DATASET ENTRIES Start Marker
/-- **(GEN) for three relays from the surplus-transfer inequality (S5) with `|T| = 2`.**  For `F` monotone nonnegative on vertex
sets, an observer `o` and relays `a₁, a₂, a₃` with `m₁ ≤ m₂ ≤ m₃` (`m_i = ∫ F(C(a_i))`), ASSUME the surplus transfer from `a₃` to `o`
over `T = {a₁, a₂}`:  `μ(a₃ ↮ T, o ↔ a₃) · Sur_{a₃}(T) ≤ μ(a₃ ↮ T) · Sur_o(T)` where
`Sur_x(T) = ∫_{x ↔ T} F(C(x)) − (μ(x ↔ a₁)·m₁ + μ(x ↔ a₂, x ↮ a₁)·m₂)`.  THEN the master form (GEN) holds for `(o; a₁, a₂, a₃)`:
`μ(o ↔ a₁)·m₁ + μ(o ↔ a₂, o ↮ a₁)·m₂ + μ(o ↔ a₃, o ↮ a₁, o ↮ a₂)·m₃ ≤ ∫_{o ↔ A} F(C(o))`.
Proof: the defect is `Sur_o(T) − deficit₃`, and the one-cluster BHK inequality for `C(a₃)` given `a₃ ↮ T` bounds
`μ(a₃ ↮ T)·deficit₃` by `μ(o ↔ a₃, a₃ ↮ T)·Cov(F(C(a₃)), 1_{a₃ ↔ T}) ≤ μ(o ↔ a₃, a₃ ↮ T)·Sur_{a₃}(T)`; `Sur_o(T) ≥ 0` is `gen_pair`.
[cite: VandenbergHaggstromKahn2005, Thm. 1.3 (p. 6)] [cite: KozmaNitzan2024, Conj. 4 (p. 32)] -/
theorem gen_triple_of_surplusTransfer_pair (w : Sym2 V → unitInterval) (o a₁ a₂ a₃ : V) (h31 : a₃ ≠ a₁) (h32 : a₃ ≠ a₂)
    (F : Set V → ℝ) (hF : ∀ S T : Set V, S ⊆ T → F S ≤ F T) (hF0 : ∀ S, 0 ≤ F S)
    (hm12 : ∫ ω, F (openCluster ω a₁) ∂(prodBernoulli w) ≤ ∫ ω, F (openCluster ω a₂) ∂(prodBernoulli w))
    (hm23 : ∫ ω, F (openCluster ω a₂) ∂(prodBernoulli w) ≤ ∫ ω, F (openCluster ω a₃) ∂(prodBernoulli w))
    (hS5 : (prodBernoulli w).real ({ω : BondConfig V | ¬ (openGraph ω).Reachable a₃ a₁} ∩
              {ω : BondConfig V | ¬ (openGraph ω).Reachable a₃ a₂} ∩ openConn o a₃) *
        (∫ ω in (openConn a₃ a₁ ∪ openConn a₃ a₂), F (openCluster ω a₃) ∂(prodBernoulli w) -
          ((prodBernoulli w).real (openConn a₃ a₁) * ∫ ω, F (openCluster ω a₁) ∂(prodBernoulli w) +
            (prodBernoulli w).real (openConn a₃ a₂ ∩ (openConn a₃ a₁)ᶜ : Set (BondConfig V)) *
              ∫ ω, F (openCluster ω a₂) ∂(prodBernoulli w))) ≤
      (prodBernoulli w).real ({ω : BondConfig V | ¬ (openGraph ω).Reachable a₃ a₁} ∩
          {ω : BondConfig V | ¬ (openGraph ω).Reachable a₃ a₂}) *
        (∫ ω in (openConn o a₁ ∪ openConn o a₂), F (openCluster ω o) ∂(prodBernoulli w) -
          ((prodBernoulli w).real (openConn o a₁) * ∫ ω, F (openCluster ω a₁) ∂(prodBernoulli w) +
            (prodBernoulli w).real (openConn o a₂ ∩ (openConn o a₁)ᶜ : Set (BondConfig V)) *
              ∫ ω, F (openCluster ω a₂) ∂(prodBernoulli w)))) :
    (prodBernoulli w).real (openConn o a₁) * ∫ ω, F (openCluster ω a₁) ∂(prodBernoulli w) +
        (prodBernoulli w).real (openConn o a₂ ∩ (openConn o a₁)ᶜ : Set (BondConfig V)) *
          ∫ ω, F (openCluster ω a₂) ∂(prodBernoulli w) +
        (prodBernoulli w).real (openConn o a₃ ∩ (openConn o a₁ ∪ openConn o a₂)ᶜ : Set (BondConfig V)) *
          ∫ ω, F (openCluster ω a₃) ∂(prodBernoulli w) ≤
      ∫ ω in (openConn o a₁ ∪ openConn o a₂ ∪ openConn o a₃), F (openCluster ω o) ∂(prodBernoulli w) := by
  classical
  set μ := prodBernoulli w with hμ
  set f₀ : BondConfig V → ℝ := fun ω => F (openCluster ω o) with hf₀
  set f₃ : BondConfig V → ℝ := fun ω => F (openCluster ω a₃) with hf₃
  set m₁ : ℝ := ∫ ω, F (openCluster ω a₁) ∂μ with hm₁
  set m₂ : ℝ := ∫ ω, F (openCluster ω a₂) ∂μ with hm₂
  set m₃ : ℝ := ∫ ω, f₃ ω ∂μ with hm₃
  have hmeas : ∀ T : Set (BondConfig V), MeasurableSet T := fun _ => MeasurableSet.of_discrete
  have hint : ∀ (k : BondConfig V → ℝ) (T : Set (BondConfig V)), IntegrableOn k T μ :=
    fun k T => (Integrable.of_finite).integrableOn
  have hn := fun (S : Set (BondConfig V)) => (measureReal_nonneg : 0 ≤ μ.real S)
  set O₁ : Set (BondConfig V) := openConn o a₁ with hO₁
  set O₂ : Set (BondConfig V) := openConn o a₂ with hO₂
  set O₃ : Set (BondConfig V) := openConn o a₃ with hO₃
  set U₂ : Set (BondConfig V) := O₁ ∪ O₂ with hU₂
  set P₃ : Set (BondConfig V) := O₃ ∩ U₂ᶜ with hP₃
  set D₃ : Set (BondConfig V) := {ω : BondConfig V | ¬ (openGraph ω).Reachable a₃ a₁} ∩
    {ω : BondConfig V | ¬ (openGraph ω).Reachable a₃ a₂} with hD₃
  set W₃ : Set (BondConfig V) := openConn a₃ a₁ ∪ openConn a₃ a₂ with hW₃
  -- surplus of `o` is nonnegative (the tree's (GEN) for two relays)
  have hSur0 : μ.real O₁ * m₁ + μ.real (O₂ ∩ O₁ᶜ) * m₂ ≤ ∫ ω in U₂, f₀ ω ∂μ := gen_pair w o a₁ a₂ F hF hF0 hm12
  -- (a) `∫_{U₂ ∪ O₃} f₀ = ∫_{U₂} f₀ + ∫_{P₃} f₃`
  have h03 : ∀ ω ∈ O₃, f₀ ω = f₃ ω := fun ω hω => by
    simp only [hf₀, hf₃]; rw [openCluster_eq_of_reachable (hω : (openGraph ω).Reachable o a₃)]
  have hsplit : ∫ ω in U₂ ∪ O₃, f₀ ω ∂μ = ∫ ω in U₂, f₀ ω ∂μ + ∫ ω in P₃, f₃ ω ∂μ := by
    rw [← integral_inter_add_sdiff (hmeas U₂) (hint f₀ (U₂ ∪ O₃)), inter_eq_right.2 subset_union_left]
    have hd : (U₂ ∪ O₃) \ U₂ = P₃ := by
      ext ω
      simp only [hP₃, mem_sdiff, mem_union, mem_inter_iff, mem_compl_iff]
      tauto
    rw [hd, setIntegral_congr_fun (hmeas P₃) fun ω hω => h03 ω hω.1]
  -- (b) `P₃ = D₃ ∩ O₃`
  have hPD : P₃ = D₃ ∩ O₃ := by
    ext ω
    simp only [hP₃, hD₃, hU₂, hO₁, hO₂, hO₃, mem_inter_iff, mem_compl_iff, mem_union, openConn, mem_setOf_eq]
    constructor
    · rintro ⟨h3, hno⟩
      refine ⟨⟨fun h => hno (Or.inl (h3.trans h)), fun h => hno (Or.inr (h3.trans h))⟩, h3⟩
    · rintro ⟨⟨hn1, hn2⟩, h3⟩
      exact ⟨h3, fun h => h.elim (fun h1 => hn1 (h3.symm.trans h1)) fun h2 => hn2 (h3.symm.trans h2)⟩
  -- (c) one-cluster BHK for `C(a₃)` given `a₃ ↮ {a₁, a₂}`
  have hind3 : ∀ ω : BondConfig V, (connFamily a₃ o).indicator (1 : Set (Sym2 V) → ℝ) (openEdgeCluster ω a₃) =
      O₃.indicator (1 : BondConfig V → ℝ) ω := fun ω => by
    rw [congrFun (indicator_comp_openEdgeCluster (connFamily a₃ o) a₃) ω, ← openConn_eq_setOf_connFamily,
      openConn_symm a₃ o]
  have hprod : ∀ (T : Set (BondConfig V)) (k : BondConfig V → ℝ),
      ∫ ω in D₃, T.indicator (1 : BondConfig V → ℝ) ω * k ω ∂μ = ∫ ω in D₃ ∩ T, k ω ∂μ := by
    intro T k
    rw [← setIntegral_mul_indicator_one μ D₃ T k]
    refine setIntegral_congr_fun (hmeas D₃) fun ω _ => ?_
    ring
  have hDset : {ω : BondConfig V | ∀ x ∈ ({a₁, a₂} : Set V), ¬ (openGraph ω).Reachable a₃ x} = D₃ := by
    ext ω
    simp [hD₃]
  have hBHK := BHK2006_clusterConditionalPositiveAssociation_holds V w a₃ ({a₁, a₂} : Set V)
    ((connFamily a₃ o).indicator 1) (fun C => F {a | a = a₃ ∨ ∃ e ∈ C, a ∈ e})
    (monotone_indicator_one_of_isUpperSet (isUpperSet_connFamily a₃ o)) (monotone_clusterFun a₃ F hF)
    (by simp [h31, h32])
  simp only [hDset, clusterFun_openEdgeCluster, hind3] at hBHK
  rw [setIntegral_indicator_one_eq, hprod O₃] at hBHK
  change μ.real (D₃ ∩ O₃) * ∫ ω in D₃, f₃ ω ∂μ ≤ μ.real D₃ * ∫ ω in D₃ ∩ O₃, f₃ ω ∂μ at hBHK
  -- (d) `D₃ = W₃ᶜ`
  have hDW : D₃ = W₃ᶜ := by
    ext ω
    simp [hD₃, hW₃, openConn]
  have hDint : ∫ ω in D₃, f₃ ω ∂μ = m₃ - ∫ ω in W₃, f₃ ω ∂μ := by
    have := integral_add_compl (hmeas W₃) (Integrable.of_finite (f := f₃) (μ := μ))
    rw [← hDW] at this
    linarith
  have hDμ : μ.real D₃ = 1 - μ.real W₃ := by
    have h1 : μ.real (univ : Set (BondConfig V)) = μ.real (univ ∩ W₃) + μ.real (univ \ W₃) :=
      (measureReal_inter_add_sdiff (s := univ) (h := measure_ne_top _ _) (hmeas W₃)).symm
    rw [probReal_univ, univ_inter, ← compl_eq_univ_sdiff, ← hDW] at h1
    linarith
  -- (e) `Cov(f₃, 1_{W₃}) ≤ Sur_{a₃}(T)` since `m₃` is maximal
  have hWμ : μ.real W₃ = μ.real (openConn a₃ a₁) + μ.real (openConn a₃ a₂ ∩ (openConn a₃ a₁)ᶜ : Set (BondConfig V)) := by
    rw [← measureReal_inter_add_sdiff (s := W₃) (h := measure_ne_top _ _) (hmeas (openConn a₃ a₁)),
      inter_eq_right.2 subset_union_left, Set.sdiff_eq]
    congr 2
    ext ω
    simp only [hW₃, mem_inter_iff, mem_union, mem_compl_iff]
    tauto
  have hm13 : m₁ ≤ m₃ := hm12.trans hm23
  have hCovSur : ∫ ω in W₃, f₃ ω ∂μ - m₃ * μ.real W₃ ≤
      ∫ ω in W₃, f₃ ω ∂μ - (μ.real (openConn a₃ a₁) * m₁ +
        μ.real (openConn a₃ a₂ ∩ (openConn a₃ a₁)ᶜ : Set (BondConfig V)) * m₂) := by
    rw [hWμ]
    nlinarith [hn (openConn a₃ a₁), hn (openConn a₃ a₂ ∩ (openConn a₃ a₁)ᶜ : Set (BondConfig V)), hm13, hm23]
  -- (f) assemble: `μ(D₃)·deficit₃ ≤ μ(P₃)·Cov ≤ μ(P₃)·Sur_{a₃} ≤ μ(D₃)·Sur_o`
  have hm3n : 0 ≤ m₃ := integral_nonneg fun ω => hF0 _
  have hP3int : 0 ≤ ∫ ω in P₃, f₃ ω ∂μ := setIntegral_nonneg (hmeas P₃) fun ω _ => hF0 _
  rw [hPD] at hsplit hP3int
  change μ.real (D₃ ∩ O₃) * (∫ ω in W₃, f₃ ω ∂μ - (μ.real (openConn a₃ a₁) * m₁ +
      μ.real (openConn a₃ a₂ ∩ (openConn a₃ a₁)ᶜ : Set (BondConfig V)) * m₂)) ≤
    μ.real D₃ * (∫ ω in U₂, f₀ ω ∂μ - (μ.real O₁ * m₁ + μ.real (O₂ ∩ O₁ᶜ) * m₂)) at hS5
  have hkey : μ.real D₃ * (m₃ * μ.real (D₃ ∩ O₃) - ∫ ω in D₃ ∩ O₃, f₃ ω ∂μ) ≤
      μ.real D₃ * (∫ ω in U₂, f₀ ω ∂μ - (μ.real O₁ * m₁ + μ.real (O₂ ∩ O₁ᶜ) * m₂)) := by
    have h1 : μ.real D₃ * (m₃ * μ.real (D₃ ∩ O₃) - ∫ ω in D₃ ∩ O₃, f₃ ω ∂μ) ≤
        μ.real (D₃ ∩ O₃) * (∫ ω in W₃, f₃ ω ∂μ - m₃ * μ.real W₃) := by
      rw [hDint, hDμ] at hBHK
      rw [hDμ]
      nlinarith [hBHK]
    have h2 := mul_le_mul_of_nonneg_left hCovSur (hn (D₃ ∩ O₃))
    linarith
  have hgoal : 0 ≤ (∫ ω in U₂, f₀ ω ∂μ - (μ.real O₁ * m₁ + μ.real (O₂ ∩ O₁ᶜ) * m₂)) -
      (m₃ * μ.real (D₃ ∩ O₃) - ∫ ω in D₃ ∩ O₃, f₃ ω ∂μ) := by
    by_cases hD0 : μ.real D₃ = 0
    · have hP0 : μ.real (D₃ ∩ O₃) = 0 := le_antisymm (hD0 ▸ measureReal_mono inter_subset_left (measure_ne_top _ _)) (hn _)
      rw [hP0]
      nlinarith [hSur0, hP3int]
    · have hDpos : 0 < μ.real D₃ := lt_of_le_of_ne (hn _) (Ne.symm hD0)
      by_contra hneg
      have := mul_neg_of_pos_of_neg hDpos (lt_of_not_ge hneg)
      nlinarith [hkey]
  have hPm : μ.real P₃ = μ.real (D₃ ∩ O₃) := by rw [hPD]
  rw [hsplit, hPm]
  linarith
DATASET ENTRIES End Marker
DATASET ENTRIES Start Marker
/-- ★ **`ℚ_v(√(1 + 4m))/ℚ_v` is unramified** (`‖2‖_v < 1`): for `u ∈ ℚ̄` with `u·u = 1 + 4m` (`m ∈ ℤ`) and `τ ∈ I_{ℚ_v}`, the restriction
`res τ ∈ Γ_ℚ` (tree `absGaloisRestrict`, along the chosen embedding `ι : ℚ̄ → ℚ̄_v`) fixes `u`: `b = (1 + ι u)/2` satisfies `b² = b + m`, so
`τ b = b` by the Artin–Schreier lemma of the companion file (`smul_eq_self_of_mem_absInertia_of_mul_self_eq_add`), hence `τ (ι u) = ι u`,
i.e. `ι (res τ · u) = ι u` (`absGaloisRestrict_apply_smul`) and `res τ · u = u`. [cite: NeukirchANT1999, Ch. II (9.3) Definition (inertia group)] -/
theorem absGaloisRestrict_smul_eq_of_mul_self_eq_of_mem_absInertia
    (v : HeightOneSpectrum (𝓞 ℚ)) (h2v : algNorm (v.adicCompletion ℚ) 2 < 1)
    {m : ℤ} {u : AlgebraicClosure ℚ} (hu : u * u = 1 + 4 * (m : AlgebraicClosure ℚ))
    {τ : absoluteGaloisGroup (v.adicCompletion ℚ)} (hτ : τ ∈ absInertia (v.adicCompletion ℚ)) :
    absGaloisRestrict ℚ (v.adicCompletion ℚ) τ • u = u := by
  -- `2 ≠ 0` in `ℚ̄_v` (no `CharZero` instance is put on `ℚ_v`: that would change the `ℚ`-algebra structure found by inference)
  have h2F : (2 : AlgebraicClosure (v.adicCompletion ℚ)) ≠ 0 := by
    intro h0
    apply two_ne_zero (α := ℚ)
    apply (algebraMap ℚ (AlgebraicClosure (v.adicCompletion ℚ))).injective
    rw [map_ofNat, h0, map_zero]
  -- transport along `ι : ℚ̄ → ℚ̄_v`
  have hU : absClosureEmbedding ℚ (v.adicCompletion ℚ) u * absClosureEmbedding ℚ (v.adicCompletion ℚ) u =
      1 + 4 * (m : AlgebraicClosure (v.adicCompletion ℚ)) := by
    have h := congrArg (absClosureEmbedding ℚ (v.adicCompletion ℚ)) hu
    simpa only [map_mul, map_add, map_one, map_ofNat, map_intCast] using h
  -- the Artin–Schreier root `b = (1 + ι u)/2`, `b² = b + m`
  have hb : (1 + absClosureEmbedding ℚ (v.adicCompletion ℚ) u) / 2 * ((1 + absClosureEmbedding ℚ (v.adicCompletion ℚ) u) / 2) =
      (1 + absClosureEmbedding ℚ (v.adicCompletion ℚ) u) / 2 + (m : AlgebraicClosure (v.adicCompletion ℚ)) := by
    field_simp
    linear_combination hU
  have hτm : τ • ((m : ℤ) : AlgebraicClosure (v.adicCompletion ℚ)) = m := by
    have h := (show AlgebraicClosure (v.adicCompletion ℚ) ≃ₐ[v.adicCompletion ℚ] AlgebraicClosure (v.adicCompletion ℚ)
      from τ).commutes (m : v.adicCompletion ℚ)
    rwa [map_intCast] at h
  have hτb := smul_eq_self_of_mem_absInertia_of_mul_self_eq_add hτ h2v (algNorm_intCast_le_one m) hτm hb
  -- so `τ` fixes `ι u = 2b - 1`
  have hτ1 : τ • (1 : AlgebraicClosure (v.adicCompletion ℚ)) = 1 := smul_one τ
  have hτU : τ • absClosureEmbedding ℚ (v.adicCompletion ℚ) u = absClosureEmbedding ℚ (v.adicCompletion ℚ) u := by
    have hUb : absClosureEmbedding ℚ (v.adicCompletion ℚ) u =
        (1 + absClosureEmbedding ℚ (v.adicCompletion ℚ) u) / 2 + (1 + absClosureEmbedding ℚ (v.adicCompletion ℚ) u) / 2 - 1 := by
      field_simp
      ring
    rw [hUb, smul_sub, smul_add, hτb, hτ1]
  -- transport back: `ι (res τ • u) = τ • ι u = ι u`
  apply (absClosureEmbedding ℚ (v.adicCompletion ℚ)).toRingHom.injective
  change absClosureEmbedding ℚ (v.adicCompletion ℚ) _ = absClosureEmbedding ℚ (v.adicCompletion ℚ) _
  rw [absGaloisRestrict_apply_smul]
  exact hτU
DATASET ENTRIES End Marker
DATASET ENTRIES Start Marker
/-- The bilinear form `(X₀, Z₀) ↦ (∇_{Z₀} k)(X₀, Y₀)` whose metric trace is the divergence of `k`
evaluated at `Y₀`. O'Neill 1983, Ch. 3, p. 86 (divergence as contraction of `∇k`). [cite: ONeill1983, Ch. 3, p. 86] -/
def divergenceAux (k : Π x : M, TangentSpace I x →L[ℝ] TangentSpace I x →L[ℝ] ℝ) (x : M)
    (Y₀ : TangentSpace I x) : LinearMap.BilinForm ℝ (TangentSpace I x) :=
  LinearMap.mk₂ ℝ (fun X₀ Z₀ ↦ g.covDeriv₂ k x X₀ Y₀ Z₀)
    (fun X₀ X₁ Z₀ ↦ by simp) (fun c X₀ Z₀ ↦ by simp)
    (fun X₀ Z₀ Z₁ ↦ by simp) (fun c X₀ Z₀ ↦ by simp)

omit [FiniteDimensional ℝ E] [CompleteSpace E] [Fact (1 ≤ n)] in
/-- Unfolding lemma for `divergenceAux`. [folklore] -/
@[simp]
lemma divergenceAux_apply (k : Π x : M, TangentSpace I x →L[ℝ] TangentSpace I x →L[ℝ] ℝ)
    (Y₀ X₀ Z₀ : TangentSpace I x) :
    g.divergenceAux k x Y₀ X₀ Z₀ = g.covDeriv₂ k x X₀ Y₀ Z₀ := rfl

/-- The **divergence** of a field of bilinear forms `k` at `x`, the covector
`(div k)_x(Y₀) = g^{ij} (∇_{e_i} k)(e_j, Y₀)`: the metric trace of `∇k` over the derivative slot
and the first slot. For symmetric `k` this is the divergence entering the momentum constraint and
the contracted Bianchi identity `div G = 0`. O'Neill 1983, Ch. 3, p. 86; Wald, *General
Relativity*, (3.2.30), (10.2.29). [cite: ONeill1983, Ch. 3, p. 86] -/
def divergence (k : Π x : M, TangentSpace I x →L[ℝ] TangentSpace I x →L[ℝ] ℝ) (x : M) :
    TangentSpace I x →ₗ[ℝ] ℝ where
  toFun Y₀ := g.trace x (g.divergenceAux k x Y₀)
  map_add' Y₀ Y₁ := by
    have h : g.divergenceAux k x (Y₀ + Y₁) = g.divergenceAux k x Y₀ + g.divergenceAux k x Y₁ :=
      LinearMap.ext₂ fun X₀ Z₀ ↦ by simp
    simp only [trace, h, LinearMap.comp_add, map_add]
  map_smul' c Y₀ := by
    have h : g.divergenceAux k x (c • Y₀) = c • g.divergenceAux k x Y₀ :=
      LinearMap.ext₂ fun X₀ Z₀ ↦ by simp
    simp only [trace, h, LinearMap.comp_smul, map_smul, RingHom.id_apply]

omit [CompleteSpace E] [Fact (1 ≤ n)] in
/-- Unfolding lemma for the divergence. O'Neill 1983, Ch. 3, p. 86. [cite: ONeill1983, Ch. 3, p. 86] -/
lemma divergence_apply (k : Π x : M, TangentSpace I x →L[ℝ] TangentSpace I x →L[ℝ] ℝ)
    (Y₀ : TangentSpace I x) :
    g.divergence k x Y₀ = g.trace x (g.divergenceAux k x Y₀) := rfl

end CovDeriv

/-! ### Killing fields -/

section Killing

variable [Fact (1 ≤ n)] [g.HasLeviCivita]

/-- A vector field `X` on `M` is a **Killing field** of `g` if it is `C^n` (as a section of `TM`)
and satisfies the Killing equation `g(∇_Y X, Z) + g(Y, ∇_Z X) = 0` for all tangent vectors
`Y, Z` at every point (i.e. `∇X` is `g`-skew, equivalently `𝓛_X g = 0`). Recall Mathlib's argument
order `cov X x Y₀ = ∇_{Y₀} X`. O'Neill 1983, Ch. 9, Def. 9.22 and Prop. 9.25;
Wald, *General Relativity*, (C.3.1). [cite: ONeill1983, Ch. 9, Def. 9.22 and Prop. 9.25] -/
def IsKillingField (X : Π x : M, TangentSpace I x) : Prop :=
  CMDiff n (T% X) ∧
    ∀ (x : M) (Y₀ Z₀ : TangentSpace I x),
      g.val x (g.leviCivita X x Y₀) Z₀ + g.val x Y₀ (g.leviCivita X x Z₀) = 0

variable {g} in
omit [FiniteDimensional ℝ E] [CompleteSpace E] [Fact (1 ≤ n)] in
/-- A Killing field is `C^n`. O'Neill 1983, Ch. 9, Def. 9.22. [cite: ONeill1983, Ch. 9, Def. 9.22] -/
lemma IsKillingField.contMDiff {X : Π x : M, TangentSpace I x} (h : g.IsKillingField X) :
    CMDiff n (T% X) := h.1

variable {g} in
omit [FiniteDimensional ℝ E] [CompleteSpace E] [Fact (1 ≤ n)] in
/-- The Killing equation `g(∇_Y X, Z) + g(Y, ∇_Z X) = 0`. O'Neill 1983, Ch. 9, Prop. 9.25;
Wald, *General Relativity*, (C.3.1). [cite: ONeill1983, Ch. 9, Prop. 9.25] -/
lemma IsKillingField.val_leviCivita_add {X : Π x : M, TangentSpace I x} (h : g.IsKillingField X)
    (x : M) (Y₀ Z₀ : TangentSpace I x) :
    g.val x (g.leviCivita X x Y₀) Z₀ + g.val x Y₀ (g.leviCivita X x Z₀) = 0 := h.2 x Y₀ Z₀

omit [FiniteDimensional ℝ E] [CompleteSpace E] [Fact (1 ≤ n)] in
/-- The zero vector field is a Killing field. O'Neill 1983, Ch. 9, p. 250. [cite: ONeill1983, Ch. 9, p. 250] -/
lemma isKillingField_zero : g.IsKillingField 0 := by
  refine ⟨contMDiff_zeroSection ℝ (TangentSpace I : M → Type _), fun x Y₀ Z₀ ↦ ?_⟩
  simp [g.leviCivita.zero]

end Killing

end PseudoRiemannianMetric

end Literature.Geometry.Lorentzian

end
DATASET ENTRIES End Marker
• WORK TO BE COMPLETED: If a line in the material above contains the word "hkey", copy it.

• EXPECTED ANSWER:
  have hkey : μ.real D₃ * (m₃ * μ.real (D₃ ∩ O₃) - ∫ ω in D₃ ∩ O₃, f₃ ω ∂μ) ≤
      nlinarith [hkey]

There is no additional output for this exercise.